DSW was founded in 1991 as a private non-profit foundation by German entrepreneurs Erhard Schreiber and Dirk Rossmann. DSW opened country offices in the 1990s, in Ethiopia, Kenya, Tanzania and Uganda, to provide field-based services. In 2000, DSW opened an EU Liaison office in Brussels, Belgium, to help mobilize resources in the European Union—collectively the world’s largest donor of development assistance—to improve global health with a focus on sexual and reproductive health.

Activities 

DSW’s activities are focused on promoting sustainable demographic development, empowering women and their role in society, reducing and limiting the spread of HIV/AIDS, and improving the quality of life of young people in developing countries.

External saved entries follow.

import Literature.Topology.FourManifolds.BallUnionDiscLocalHomology
import Literature.Topology.FourManifolds.SliceDiscExteriorHomology
import Literature.Topology.FourManifolds.ClosedManifoldModTwoDuality
import Literature.AlgebraicTopology.SingularHomology.ZModCoefficients
import HarnessLib

/-!
# `H₂(X(K') ∪ V; ℤ) = 0`: the homology leaf of Manolescu–Piccirillo's Lemma 3.3 (`W = S⁴`)

Fact seat
`Literature.Topology.FourManifolds.Knot.isZero_singularHomologyZ_two_of_isSliceDiscIn_of_range_eq`
(`ZeroSurgeryHomotopyBallSliceProofs.lean`). C. Manolescu, L. Piccirillo, *From zero surgeries to
candidates for exotic definite 4-manifolds*, J. Lond. Math. Soc. 108 (2023), §3.2, proof of
Lemma 3.3 (arXiv v3, p. 7): for `X := X(-K') ∪_φ V` — the `0`-trace of `K'` glued to a slice-disc
exterior `V` of `K` along a `0`-surgery homeomorphism — "It is routine to confirm that `X` has the
homology type of `W`"; for `W = S⁴` this is `H₂(X; ℤ) = 0`. The tree states it in the complement
form: `X` closed smooth, `(e, f)` a slice-disc datum for `K'` (`K'.IsSliceDiscIn X e f`), and a
smooth embedding `j` of the open slice-disc exterior `B̊⁴ ∖ Δ`, `Δ = g(𝔻²)`, onto
`X ∖ (e(𝔻⁴) ∪ f(𝔻²))`. This file **proves** it (`…_holds`), with no hypothesis relating `K` and
`K'` and without orientability of `X`:

Write `C = e(𝔻⁴) ∪ f(𝔻²)`, `U = X ∖ C ≅ B̊⁴ ∖ Δ`. By `SliceDiscExteriorHomology.lean`
(Hatcher Prop. 2B.1(b) for the `2`-sphere `Δ ∪ {∞} ⊂ S⁴`), `Hᵢ(U; M) = 0` for `i ≥ 2` and
`H₁(U; M) ≅ M`; by `BallUnionDiscLocalHomology.lean`, `H₃(X | C; M) = 0` and `H₂(X | C; M) ≅ M`.
In the long exact sequence of the pair `(X, U)`:
* with `ℤ/2`-coefficients: `H₃(X) = 0` (between `H₃(U) = 0` and `H₃(X | C) = 0`), hence
  `H₁(X; ℤ/2) = 0` by mod-`2` Poincaré duality (`ClosedManifoldModTwoDuality.lean`), so
  `∂ : H₂(X | C) → H₁(U)` is onto, hence (both sides having two elements) injective, and
  `H₂(X; ℤ/2) = 0` (it injects into `H₂(X | C)` since `H₂(U) = 0`, and dies under `∂`);
* with `ℤ`-coefficients: `H₂(X; ℤ) ↪ H₂(X | C; ℤ) ≅ ℤ`, and by the Bockstein sequence
  (`ZModCoefficients.lean`) every class of `H₂(X; ℤ)` is `2`-divisible since `H₂(X; ℤ/2) = 0`;
  a `2`-divisible subgroup of `ℤ` is zero.

No `sorry`, no new definitions, no new named facts; net effect: the fact is discharged.

## References

* C. Manolescu, L. Piccirillo, J. Lond. Math. Soc. 108 (2023), §3.2, Lemma 3.3 and its proof,
  Definition 3.4 [ManolescuPiccirillo2023].
* A. Hatcher, *Algebraic Topology*, CUP 2002, Thm. 2.16, Prop. 2B.1, §3.3 Thm. 3.30, §3.E
  [HatcherAT2002].
-/

noncomputable section

open Set Function Metric Topology CategoryTheory Limits
open scoped Manifold ContDiff
open Literature.AlgebraicTopology.SingularHomology

universe u

namespace Literature.Topology.FourManifolds

namespace Knot

/-- **`H₂(X; ℤ/2) = 0` and the injection `H₂(X; ℤ) ↪ ℤ`, abstractly.** The diagram chase of
the module docstring, for a space `X` and a subset `C` such that:
`H₂(X ∖ C; ℤ/2) = H₃(X ∖ C; ℤ/2) = 0`,
`H₁(X ∖ C; ℤ/2)` and `H₂(X | C; ℤ/2)` have two elements, `H₃(X | C; ℤ/2) = 0`, and
`H₃(X; ℤ/2) = 0 ⇒ H₁(X; ℤ/2) = 0` (mod-`2` duality): then `H₂(X; ℤ/2) = 0`
(long exact sequence of the pair, Hatcher Thm. 2.16). [cite: HatcherAT2002, Thm. 2.16] -/
theorem isZero_singularHomology_zmodTwo_two_of_pair {X : Type u} [TopologicalSpace X] (C : Set X)
    (hU2 : IsZero (singularHomology (ZMod 2) (ZMod 2) ↥Cᶜ 2))
    (hU3 : IsZero (singularHomology (ZMod 2) (ZMod 2) ↥Cᶜ 3))
    (EU1 : singularHomology (ZMod 2) (ZMod 2) ↥Cᶜ 1 ≃ ULift.{0} (ZMod 2))
    (hC3 : IsZero (localHomologyOfSet (ZMod 2) (ZMod 2) X C 3))
    (EC2 : localHomologyOfSet (ZMod 2) (ZMod 2) X C 2 ≃ ULift.{0} (ZMod 2))
    (hPD : IsZero (singularHomology (ZMod 2) (ZMod 2) X 3) →
      IsZero (singularHomology (ZMod 2) (ZMod 2) X 1)) :
    IsZero (singularHomology (ZMod 2) (ZMod 2) X 2) := by
  -- `H₃(X) = 0`, hence `H₁(X) = 0`
  have hX3 : IsZero (singularHomology (ZMod 2) (ZMod 2) X 3) :=
    (relativeSingularHomology.exact_map_ofAbsolute (ZMod 2) (ZMod 2) (X := X) Cᶜ
        3).isZero_of_both_zeros (hU3.eq_of_src _ _) (hC3.eq_of_tgt _ _)
  have hX1 := hPD hX3
  -- `∂ : H₂(X | C) → H₁(X ∖ C)` is onto, hence injective
  have hδepi : Epi (relativeSingularHomology.δ (ZMod 2) (ZMod 2) X Cᶜ 1) :=
    (relativeSingularHomology.exact_δ_map (ZMod 2) (ZMod 2) (X := X) Cᶜ 1).epi_f (hX1.eq_of_tgt _ _)
  have hδsurj : Surjective (relativeSingularHomology.δ (ZMod 2) (ZMod 2) X Cᶜ 1) :=
    (ModuleCat.epi_iff_surjective _).1 hδepi
  haveI : Finite (localHomologyOfSet (ZMod 2) (ZMod 2) X C 2) := Finite.of_equiv _ EC2.symm
  have hδinj : Injective (relativeSingularHomology.δ (ZMod 2) (ZMod 2) X Cᶜ 1) :=
    (Finite.injective_iff_surjective_of_equiv (EC2.trans EU1.symm)).2 hδsurj
  -- `j_* : H₂(X) → H₂(X | C)` is injective and killed by `∂`
  have hmono : Mono (relativeSingularHomology.ofAbsolute (ZMod 2) (ZMod 2) X Cᶜ 2) :=
    (relativeSingularHomology.exact_map_ofAbsolute (ZMod 2) (ZMod 2) (X := X) Cᶜ 2).mono_g
      (hU2.eq_of_src _ _)
  have hinj := (ModuleCat.mono_iff_injective _).1 hmono
  have h0 : ∀ z : singularHomology (ZMod 2) (ZMod 2) X 2,
      relativeSingularHomology.δ (ZMod 2) (ZMod 2) X Cᶜ 1
        (relativeSingularHomology.ofAbsolute (ZMod 2) (ZMod 2) X Cᶜ 2 z) = 0 := by
    intro z
    rw [← ModuleCat.comp_apply, relativeSingularHomology.ofAbsolute_comp_δ]
    rfl
  rw [ModuleCat.isZero_iff_subsingleton]
  refine ⟨fun x y => hinj (hδinj ?_)⟩
  rw [h0, h0]

/-- **`H₂(X; ℤ) = 0` from `H₂(X; ℤ/2) = 0` and `H₂(X; ℤ) ↪ H₂(X | C; ℤ) ≅ ℤ`**
(`H₂(X ∖ C; ℤ) = 0`):
by the Bockstein sequence every integral class is `2`-divisible (`ZModCoefficients.lean`), and a
`2`-divisible subgroup of `ℤ` vanishes (Hatcher §3.E). [cite: HatcherAT2002, §3.E p. 303] -/
theorem isZero_singularHomology_int_two_of_pair {X : Type u} [TopologicalSpace X] (C : Set X)
    (hU2 : IsZero (singularHomology ℤ ℤ ↥Cᶜ 2))
    (EC2 : localHomologyOfSet ℤ ℤ X C 2 ≃ₗ[ℤ] ULift.{0} ℤ)
    (h2 : IsZero (singularHomology (ZMod 2) (ZMod 2) X 2)) :
    IsZero (singularHomology ℤ ℤ X 2) := by
  have hZ2 : IsZero (singularHomology ℤ (ZMod 2) X 2) :=
    (isZero_singularHomology_int_zmod_iff 2 2).2 h2
  have hdiv : ∀ x : singularHomology ℤ ℤ X 2, ∃ y : singularHomology ℤ ℤ X 2, (2 : ℤ) • y = x :=
    fun x => singularHomology.exists_zsmul_eq_of_isZero (d := 2) two_pos 2 hZ2 x
  -- the injection `H₂(X; ℤ) → H₂(X | C; ℤ) ≅ ℤ`
  have hmono : Mono (relativeSingularHomology.ofAbsolute ℤ ℤ X Cᶜ 2) :=
    (relativeSingularHomology.exact_map_ofAbsolute ℤ ℤ (X := X) Cᶜ 2).mono_g (hU2.eq_of_src _ _)
  have hinj := (ModuleCat.mono_iff_injective _).1 hmono
  let ι : singularHomology ℤ ℤ X 2 →+ ℤ :=
    (ULift.moduleEquiv (R := ℤ) : ULift.{0} ℤ ≃ₗ[ℤ] ℤ).toLinearMap.toAddMonoidHom.comp
      (EC2.toLinearMap.toAddMonoidHom.comp
        (relativeSingularHomology.ofAbsolute ℤ ℤ X Cᶜ 2).hom.toAddMonoidHom)
  have hι : Injective ι :=
    (ULift.moduleEquiv (R := ℤ)).injective.comp (EC2.injective.comp hinj)
  rw [ModuleCat.isZero_iff_subsingleton]
  refine ⟨fun x y => ?_⟩
  rw [eq_zero_of_forall_exists_zsmul_of_injective le_rfl hdiv ι hι x,
    eq_zero_of_forall_exists_zsmul_of_injective le_rfl hdiv ι hι y]

/-- **Discharge of `isZero_singularHomologyZ_two_of_isSliceDiscIn_of_range_eq`**
(Manolescu–Piccirillo 2023, §3.2, proof of Lemma 3.3 for `W = S⁴`, the homology step: "It is
routine to confirm that `X` has the homology type of `W`"). Let `X` be a closed smooth
`4`-manifold, `(e, f)` a slice-disc datum for `K'` in `X` and `j : B̊⁴ ∖ Δ ↪ X` a smooth
embedding onto the complement of
`C = e(𝔻⁴) ∪ f(𝔻²)`, `Δ = g(𝔻²)` a slice disc of `K`. Then `H₂(X; ℤ) = 0`: the inputs of
`isZero_singularHomology_zmodTwo_two_of_pair` / `isZero_singularHomology_int_two_of_pair` are the
homology of the slice-disc exterior (`SliceDiscExteriorHomology.lean`, through the homeomorphism
`B̊⁴ ∖ Δ ≃ₜ range j = X ∖ C` across universes), the local homology of `X` along `C`
(`BallUnionDiscLocalHomology.lean`) and mod-`2` Poincaré duality
(`ClosedManifoldModTwoDuality.lean`).
[cite: ManolescuPiccirillo2023, §3.2, proof of Lemma 3.3] -/
theorem isZero_singularHomologyZ_two_of_isSliceDiscIn_of_range_eq_holds :
    isZero_singularHomologyZ_two_of_isSliceDiscIn_of_range_eq := by
  intro K K' g hg X _ _ _ _ _ _ e f j hef hj hrange
  change IsZero (singularHomology ℤ ℤ X 2)
  set C : Set X := e '' Metric.closedBall (0 : EuclideanSpace ℝ (Fin 4)) 1 ∪
    f '' Metric.closedBall (0 : EuclideanSpace ℝ (Fin 2)) 1 with hC
  -- the open slice-disc exterior is `X ∖ C`, across universes
  have Θ : sliceDiscExterior g ≃ₜ ↥(Cᶜ) :=
    hj.isEmbedding.toHomeomorph.trans (Homeomorph.setCongr hrange)
  have hU : ∀ (R : Type) [CommRing R] (M : Type) [AddCommGroup M] [Module R M] (i : ℕ), 2 ≤ i →
      IsZero (singularHomology R M ↥(Cᶜ) i) := by
    intro R _ M _ _ i hi
    exact (singularHomology.isZero_iff_of_homeomorph R M Θ i).1
      (hg.isZero_singularHomology_sliceDiscExterior R M hi)
  have hU1 : ∀ (R : Type) [CommRing R] (M : Type) [AddCommGroup M] [Module R M],
      Nonempty (singularHomology R M ↥(Cᶜ) 1 ≃ₗ[R] ULift.{0} M) := by
    intro R _ M _ _
    obtain ⟨ι⟩ := hg.nonempty_singularHomology_sliceDiscExterior_one_iso R M
    exact ⟨(singularHomology.xEquiv R M Θ 1).symm ≪≫ₗ ι.toLinearEquiv⟩
  -- `ℤ/2`: `H₂(X; ℤ/2) = 0`
  obtain ⟨EU1⟩ := hU1 (ZMod 2) (ZMod 2)
  obtain ⟨EC2⟩ := hef.nonempty_localHomologyOfSet_ball_union_disc_two_linearEquiv (ZMod 2) (ZMod 2)
  have h2 : IsZero (singularHomology (ZMod 2) (ZMod 2) X 2) :=
    isZero_singularHomology_zmodTwo_two_of_pair C (hU (ZMod 2) (ZMod 2) 2 le_rfl)
      (hU (ZMod 2) (ZMod 2) 3 (by omega)) EU1.toEquiv
      (hef.isZero_localHomologyOfSet_ball_union_disc_three (ZMod 2) (ZMod 2)) EC2.toEquiv
      (isZero_singularHomology_zmodTwo_of_isZero_of_add_eq (n := 4) (by norm_num) (p := 1) (q := 3)
        (by norm_num))
  -- `ℤ`
  obtain ⟨EC2ℤ⟩ := hef.nonempty_localHomologyOfSet_ball_union_disc_two_linearEquiv ℤ ℤ
  exact isZero_singularHomology_int_two_of_pair C (hU ℤ ℤ 2 le_rfl) EC2ℤ h2

end Knot

end Literature.Topology.FourManifolds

DSW runs a Youth-to-Youth Initiative in East Africa that attempts to empower youth to play an active role in improving Sexual & Reproductive Health in their communities and their countries, through peer education, advocacy and income-generating activities. In implementing this program, DSW supports over 1,000 youth clubs with a combined total membership of 30,000 youth and adolescents.

In Europe, DSW is involved in awareness-raising activities about the links between population dynamics, environment and health. Abroad, DSW promotes development projects in countries with a high need for family planning, sexual and reproductive health education and other services related to SRH, particularly those countries most afflicted by poor indicators for Millennium Development Goals 3 and 5 (child mortality and maternal health).

Officially registered as a foundation under German law, DSW provides sub-granting to other civil society actors advocating in the field of SRH, in addition to conducting advocacy itself. DSW seeks to engage both corporate and political actors to ensure that sexual and reproductive health education and contraception is strengthened and financially supported in developing countries.  This includes activities such as liaising with governments, parliamentarians and partner organizations at the national and international levels in Europe and the Global South to vote in favour of SRH-related legislation, or to increase funding for sexual and reproductive health programmes generally. DSW produces an annual Euromapping report, which scrutinizes EU Official Development Assistance (ODA) commitments and disbursements.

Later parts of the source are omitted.